(PROBLEM):
When you reach the line containing "ContMDiffOn 𝓘(ℝ, E4)" in the entries below, begin reproducing lines exactly, and stop once the line containing "Ψ '' pullK mo M a B (O ∩ roofK" is done.

(Dataset records):
Start of Block

import Literature.Geometry.Lorentzian.KillingHorizonShadowAlong
import Literature.Geometry.Lorentzian.KerrDataProofs
import Literature.Geometry.Lorentzian.KerrSchildCoord
import Summits.FinalStateConjecture.FinalStateConjecture.Theorems.BartnikGapSettlingBondiBartnikRigidityKillingDomainCausal
import HarnessLib

/-!
# The checked reduction of K2 (`stub_stationaryKerrCollarExtension`) — line `direct-method-on-the-cone`
# (crux `BondiBartnikRigidity`, stmt-FinalStateConjecture-10807), wave 1 of lead a2 (worker K2)

K2 says: a maximal vacuum Cauchy development of arbitrary smooth data with ONE exact thick Kerr
collar on its Cauchy slice, a cut Bondi energy of the core (outer roof reaching null infinity) and a
Killing field on the interior of the Killing domain equal to the Kerr-star time translation on an
exact shell box, contains exact Kerr-star boxes of every radius and length inside `J⁺(C)`.  This
file records the honest route found in wave 1 as three named statements in the tree's vocabulary
and PROVES the reduction (pure bookkeeping; the Kerr chart facts `[Kerr.Facts]` are discharged):

  `K2_of_route : OuterRoofChart → RoofDevelopmentExtension → KerrLateBoxPlacement → K2`

(its closed form is the registered sub-goal `stub_stationaryKerrCollarExtensionOfRoute`), where

* `OuterRoofChart` (F4', OPEN — where K2's difficulty lives): the Killing development carries, for
  every radius `ρ`, a ROOF CHART (`IsRoofChart`): an exact chart of the collar background on the
  pull-back of a Kerr-side one-sided neighbourhood of the roof portion `C⁺(S₃) ∩ {r ≤ ρ}`, continuous
  up to it, mapping it into `∂J⁺(C)`, matching the collar chart on `S₃`, on which `ξ = dΨ(Λe₀)`.
  Ingredients on paper: slab-jet Cauchy rigidity, Müller zum Hagen analyticity where `ξ` is timelike,
  developing-map continuation of the local Kerr isometry (the local Kerr radius is monotone `≥ 3M`
  along the roof, so no ergosurface forms ON the roof), reach to every radius from `HasCutBondiMass`;
  the open point is one-sided control of `ξ` near the roof outside the exact diamond;
* `RoofDevelopmentExtension` (F5, MISSING, true on paper): exact slab + roof charts for every radius ⇒
  an exact chart on the pull-back of the truncated open causal future `J⁺_K(slab)° ∩ {t* < T₀, r < ρ}`
  with image in `J⁺(C)` — uniqueness for the vacuum Cauchy–characteristic problem (Rendall 1990) plus
  maximality (Choquet-Bruhat–Geroch 1969; Hawking–Ellis §7.6);
* `KerrLateBoxPlacement` (F6, pure Kerr causal geometry in the star chart, closable): for all `R, T`
  some late box `{τ < t* < τ + T, M < r < R + 1}` lies in `J⁺_K(slab)° ∩ {t* < T₀, r < ρ}`.

Also here: F1 `SlabCauchyRigidity` (exact slab jet ⇒ exact chart on the future inner diamond inside the
interior of the Killing domain — the shared first ingredient of K1 and of F4'; local vacuum uniqueness +
localisation, Hawking–Ellis §7.5–7.6, cf. the tree's named fact `hawkingEllis_locallyUnique_vacuumDevelopment`)
with the star-background regions `slabDiamond`, `slabDiamondWithSlab`, `outerSphere`, `outerRoof`; the
Kerr-side sets (`JK`, `slabK`, `outerSphereK`, `roofK`, `truncFutureK`, `boxK`), the
pull-back `pullK` along the rest-frame map with `pullK_mono`, `coordBox_subset_pullK_boxK`, and the
hypothesis block `IsRoofChart`.  Nothing is asserted about F4'/F5/F6 (route-posited statements,
tagged accordingly); the typed ingredients F1–F3 of F4' and the typing audit are in the worker report
attached to the crux item (`K2-report-a2.md`) and in `Cruxes/…/Lines/direct-method-on-the-cone-K2route.lean`.

References: Rendall 1990, Thm. 1 [Rendall1990]; Choquet-Bruhat–Geroch 1969, Thm. 3
[ChoquetBruhatGeroch1969CMP]; Hawking–Ellis 1973, §7.6 [HawkingEllis1973CUP]; Müller zum Hagen 1970
[MullerZumHagen1970]; Carter 1968, §3 [Carter1968]; Dafermos–Rodnianski arXiv:0811.0354, §5.1
[DafermosRodnianski2008]; O'Neill 1995, Ch. 4 [ONeill1995].
-/

noncomputable section

-- D-0017: single-problem summit, `Summit.<S>.<S>.…` by design (cf. lakefile `weak.linter.dupNamespace`).
set_option linter.dupNamespace false
-- instance search through the nested operator types of the Kerr chart facts
set_option maxSynthPendingDepth 3

open Set Filter Function Topology TopologicalSpace
open Literature.Geometry.Lorentzian
open scoped Manifold ContDiff Topology ENNReal

namespace Summit.FinalStateConjecture.FinalStateConjecture.Theorems.BondiBartnikRigidity.DirectMethod

universe u

variable {X : Type u} [TopologicalSpace X] [ChartedSpace E3 X] [IsManifold (𝓡 3) ∞ X]
  [ConnectedSpace X] {D : InitialDataSet (𝓡 3) X}

/-! ### The Kerr side: causal sets of the (unboosted) Kerr star chart `Kerr.spacetime M a M` -/

section KerrSide

variable [Kerr.Facts]

/-- `J⁺` of the bundled Kerr star spacetime `({r > M}, g_{M,a}, −g♯dt*)` (`Kerr.spacetime M a M`,
which needs `0 ≤ M` and the named-fact class `[Kerr.Facts]`). -/
def JK (M a : ℝ) (hM : 0 < M) (S : Set (Kerr.region a M)) : Set (Kerr.region a M) :=
  (Kerr.spacetime M a M hM.le).metric.causalFuture (Kerr.spacetime M a M hM.le).timeOrientation S

/-- The Kerr-side thick slab `{t* = 0, M < r ≤ 3M}`. -/
def slabK (M a : ℝ) : Set (Kerr.region a M) := {y | y.1 0 = 0 ∧ Kerr.radius a y.1 ≤ 3 * M}

/-- The Kerr-side outer edge sphere `S₃ = {t* = 0, r = 3M}`. -/
def outerSphereK (M a : ℝ) : Set (Kerr.region a M) := {y | y.1 0 = 0 ∧ Kerr.radius a y.1 = 3 * M}

/-- The Kerr-side OUTER ROOF `C⁺(S₃) = ∂J⁺(slab) ∩ J⁺(S₃)` (in exact Kerr the advanced time `v` is
non-decreasing along future causal curves, so no point of the inner sheet `{v = M}` lies in
`J⁺(S₃) ⊆ {v ≥ 3M}` and this IS the cone ruled from `S₃`). -/
def roofK (M a : ℝ) (hM : 0 < M) : Set (Kerr.region a M) :=
  frontier (JK M a hM (slabK M a)) ∩ JK M a hM (outerSphereK M a)

/-- The truncated open causal future `J⁺(slab)° ∩ {t* < T₀, r < ρ}` of the Kerr slab. -/
def truncFutureK (M a : ℝ) (hM : 0 < M) (ρ T₀ : ℝ) : Set (Kerr.region a M) :=
  interior (JK M a hM (slabK M a)) ∩ {y | y.1 0 < T₀ ∧ Kerr.radius a y.1 < ρ}

/-- A Kerr-side coordinate box `{τ₁ < t* < τ₂, r₁ < r < r₂}`. -/
def boxK (M a τ₁ τ₂ r₁ r₂ : ℝ) : Set (Kerr.region a M) :=
  {y | τ₁ < y.1 0 ∧ y.1 0 < τ₂ ∧ r₁ < Kerr.radius a y.1 ∧ Kerr.radius a y.1 < r₂}

omit [Kerr.Facts] in
/-- Pull-back of a Kerr-side set to the domain of a (boosted) background along the rest-frame map
`x ↦ Λ⁻¹(x − c)` (for the collar background `B = starBackground Λ c M a (r_a ∘ (Λ,c)⁻¹)` this map
IS the identification of `B.domain` with `Kerr.region a M`). -/
def pullK (mo : lorentzGroup × E4) (M a : ℝ) (B : ModelBackground) (S : Set (Kerr.region a M)) :
    Set B.domain :=
  {x | ∃ h : poincareInv mo.1 mo.2 x.1 ∈ Kerr.region a M, (⟨poincareInv mo.1 mo.2 x.1, h⟩ : Kerr.region a M) ∈ S}

omit [Kerr.Facts] in
/-- `pullK` is monotone in the Kerr-side set. [folklore] -/
theorem pullK_mono (mo : lorentzGroup × E4) (M a : ℝ) (B : ModelBackground)
    {S T : Set (Kerr.region a M)} (h : S ⊆ T) : pullK mo M a B S ⊆ pullK mo M a B T :=
  fun _ ⟨hx, hS⟩ ↦ ⟨hx, h hS⟩

omit [Kerr.Facts] in
/-- The coordinate box of the collar background is the pull-back of the Kerr-side box. -/
theorem coordBox_subset_pullK_boxK {mo : lorentzGroup × E4} {M a : ℝ} {B : ModelBackground}
    (hB : B = starBackground mo.1 mo.2 M a (fun x => Kerr.radius a (poincareInv mo.1 mo.2 x)))
    (τ₁ τ₂ r₁ r₂ : ℝ) : coordBox B τ₁ τ₂ r₁ r₂ ⊆ pullK mo M a B (boxK M a τ₁ τ₂ r₁ r₂) := by
  subst hB
  intro x hx
  exact ⟨x.2, hx⟩

/-- **ROOF CHART** — the hypothesis block shared by F4 (as conclusion) and F5 (as hypothesis): an
exact chart `Ψ_N` of the collar background on the pull-back of a Kerr-side one-sided neighbourhood
`O ∩ J⁺(slab)°` of the roof portion `C⁺(S₃) ∩ {r ≤ ρ}`, continuous up to that roof portion, which it
maps onto the achronal boundary `∂J⁺(C)` of the development, matching the collar chart on `S₃`,
with image of the open part in `J`. -/
def IsRoofChart {𝒮 : Spacetime.{0} 4} (mo : lorentzGroup × E4) (M a : ℝ) (hM : 0 < M)
    (B : ModelBackground) (C J : Set 𝒮.carrier) (Φ₀ : B.domain → 𝒮.carrier) (ρ : ℝ)
    (O : Set (Kerr.region a M)) (Ψ : B.domain → 𝒮.carrier) : Prop :=
  IsOpen O ∧ roofK M a hM ∩ {y | Kerr.radius a y.1 ≤ ρ} ⊆ O ∧
  ContMDiffOn 𝓘(ℝ, E4) (𝓡 4) ∞ Ψ (pullK mo M a B (O ∩ interior (JK M a hM (slabK M a)))) ∧
  IsOpenEmbedding ((pullK mo M a B (O ∩ interior (JK M a hM (slabK M a)))).restrict Ψ) ∧
  Ψ '' pullK mo M a B (O ∩ interior (JK M a hM (slabK M a))) ⊆ J ∧
  supCkENorm (Subtype.val '' pullK mo M a B (O ∩ interior (JK M a hM (slabK M a)))) 0
    (𝒮.deviationExtend B Ψ) ≤ 0 ∧
  ContinuousOn Ψ (pullK mo M a B (O ∩ (interior (JK M a hM (slabK M a)) ∪ roofK M a hM))) ∧
  Ψ '' pullK mo M a B (O ∩ roofK M a hM) ⊆ frontier (𝒮.metric.causalFuture 𝒮.timeOrientation C) ∧
  ∀ x ∈ pullK mo M a B (outerSphereK M a), Ψ x = Φ₀ x

end KerrSide



namespace K2Route

/-! ### Regions of the star background named in Kerr-star coordinates -/

/-- The open FUTURE INNER DIAMOND `Δ = {0 < t*, t* + r < 3M}` of the thick slab
`{t* = 0, M < r ≤ 3M}` (within the star domain `{r > M}`): bounded by the slab and by the INGOING
null hypersurface `N̲ = {v := t* + r = 3M}` through the outer edge sphere `S₃` (in ingoing
Kerr / Kerr-star coordinates `v = t_KS + r` is constant along the ingoing principal null
congruence, so `{v = const}` is null for every `a`).  On paper: `Δ = D⁺_Kerr(slab)° ∩ {r > M}`. -/
def slabDiamond (B : ModelBackground) (M : ℝ) : Set B.domain :=
  {x | 0 < B.time x.1 ∧ B.time x.1 + B.radius x.1 < 3 * M}

/-- The closed-below diamond `{0 ≤ t*, t* + r < 3M}` (the diamond together with the open slab). -/
def slabDiamondWithSlab (B : ModelBackground) (M : ℝ) : Set B.domain :=
  {x | 0 ≤ B.time x.1 ∧ B.time x.1 + B.radius x.1 < 3 * M}

/-- The outer edge sphere `S₃ = {t* = 0, r = 3M}` of the thick slab. -/
def outerSphere (B : ModelBackground) (M : ℝ) : Set B.domain :=
  {x | B.time x.1 = 0 ∧ B.radius x.1 = 3 * M}

variable {X : Type} [TopologicalSpace X] [ChartedSpace E3 X] [IsManifold (𝓡 3) ∞ X]
  [ConnectedSpace X] {D : InitialDataSet (𝓡 3) X}

/-- The OUTER ROOF `N₊` of the core `C`: the points of the achronal boundary `∂J⁺(C)` joined to the
image of the outer edge sphere `Φ₀(S₃)` by a future causal curve LYING IN `∂J⁺(C)` — i.e. the part
of `∂J⁺(C)` ruled by the null generators leaving `S₃` (robust against the inner sheet `N₋` from the
inner edge `{r = M}`, which no generator from `S₃` reaches). -/
def outerRoof (𝒱 : VacuumCauchyDevelopment D) (M : Fin 1 → ℝ) (p : 𝒱.carrier)
    (B : Fin 1 → ModelBackground) (Φ : ∀ i, (B i).domain → 𝒱.carrier) : Set 𝒱.carrier :=
  {y | ∃ x ∈ Φ 0 '' outerSphere (B 0) (M 0), ∃ (γ : ℝ → 𝒱.carrier) (a b : ℝ), a ≤ b ∧
    𝒱.metric.IsFutureCausalCurveOn 𝒱.timeOrientation γ (Icc a b) ∧ γ a = x ∧ γ b = y ∧
    ∀ t ∈ Icc a b, γ t ∈ frontier (𝒱.metric.causalFuture 𝒱.timeOrientation (collarCore M p B Φ))}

End of Block

(SOLUTION):
  ContMDiffOn 𝓘(ℝ, E4) (𝓡 4) ∞ Ψ (pullK mo M a B (O ∩ interior (JK M a hM (slabK M a)))) ∧
  IsOpenEmbedding ((pullK mo M a B (O ∩ interior (JK M a hM (slabK M a)))).restrict Ψ) ∧
  Ψ '' pullK mo M a B (O ∩ interior (JK M a hM (slabK M a))) ⊆ J ∧
  supCkENorm (Subtype.val '' pullK mo M a B (O ∩ interior (JK M a hM (slabK M a)))) 0
    (𝒮.deviationExtend B Ψ) ≤ 0 ∧
  ContinuousOn Ψ (pullK mo M a B (O ∩ (interior (JK M a hM (slabK M a)) ∪ roofK M a hM))) ∧
  Ψ '' pullK mo M a B (O ∩ roofK M a hM) ⊆ frontier (𝒮.metric.causalFuture 𝒮.timeOrientation C) ∧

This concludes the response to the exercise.